Saved data entries
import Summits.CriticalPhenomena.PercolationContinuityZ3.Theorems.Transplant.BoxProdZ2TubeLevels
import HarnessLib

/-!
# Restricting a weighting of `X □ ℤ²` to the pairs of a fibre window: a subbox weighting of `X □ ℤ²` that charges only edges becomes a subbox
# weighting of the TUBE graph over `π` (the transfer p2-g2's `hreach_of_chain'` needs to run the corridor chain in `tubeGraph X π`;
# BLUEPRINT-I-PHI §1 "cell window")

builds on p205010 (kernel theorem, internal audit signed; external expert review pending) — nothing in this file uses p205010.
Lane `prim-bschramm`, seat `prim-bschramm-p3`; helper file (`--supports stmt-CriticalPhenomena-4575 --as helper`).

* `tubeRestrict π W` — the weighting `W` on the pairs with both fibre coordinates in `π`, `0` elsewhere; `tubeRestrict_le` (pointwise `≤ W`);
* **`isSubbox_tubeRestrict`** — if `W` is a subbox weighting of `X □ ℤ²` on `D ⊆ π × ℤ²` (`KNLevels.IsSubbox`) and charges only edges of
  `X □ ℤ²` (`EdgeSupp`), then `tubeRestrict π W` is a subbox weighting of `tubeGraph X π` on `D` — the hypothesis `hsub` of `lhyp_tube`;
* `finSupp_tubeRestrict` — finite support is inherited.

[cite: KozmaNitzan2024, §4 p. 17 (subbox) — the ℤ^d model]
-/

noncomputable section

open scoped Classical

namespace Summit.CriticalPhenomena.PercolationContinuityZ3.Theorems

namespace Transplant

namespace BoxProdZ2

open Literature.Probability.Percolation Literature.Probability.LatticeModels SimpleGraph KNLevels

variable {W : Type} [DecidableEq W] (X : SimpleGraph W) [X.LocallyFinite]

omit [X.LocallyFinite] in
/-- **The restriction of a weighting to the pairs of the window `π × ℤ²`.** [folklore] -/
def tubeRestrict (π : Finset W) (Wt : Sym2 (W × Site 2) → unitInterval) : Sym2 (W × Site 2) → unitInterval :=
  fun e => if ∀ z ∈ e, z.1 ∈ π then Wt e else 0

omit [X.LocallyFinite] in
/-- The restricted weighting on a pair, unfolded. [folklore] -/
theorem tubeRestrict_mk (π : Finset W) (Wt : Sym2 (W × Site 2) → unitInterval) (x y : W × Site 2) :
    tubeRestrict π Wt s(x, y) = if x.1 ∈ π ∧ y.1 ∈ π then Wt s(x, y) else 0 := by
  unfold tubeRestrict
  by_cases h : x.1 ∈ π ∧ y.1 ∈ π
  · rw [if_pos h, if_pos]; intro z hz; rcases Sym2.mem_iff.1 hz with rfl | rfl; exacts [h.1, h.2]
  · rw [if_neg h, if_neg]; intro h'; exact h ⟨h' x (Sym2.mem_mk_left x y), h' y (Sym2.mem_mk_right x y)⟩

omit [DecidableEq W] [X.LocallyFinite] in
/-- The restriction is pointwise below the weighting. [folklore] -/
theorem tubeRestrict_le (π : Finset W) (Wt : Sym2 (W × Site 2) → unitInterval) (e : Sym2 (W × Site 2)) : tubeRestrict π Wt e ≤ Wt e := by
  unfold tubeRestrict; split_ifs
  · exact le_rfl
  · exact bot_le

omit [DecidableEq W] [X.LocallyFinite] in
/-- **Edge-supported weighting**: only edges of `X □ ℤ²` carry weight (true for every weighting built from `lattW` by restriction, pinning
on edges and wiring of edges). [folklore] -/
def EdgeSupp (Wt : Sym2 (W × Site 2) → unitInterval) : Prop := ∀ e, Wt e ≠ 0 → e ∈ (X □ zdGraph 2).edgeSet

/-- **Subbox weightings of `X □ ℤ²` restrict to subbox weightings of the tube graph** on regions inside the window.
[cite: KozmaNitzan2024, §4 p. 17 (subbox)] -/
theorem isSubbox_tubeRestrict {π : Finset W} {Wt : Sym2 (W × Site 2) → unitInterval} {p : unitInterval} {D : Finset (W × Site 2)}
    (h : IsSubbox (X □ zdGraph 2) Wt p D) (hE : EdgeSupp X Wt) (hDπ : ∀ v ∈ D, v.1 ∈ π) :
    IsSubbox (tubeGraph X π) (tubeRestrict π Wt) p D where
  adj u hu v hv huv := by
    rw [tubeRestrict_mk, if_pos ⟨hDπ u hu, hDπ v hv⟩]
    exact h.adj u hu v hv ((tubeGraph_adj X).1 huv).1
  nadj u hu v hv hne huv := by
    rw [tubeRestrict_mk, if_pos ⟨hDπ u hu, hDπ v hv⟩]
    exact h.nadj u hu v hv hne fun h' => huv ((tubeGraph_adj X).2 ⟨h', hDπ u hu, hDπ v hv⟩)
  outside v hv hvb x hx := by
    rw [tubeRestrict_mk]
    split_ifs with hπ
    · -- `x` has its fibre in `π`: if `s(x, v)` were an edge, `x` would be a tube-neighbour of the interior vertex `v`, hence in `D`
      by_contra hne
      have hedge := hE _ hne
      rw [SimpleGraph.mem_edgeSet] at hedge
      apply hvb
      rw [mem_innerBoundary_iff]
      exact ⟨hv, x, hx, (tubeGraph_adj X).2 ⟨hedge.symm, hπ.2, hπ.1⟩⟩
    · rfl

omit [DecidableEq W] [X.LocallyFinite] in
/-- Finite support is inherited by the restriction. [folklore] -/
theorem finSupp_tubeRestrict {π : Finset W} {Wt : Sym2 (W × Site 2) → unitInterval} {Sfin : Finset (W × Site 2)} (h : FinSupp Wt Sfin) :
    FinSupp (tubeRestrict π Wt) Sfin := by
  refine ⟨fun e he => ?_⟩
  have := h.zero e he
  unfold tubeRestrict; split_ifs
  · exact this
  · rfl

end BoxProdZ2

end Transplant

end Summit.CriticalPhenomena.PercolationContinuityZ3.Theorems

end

Instructions to follow >>
Count the lines in these records that hold the string "pointwise". Only the number is wanted.

The completed task >>
2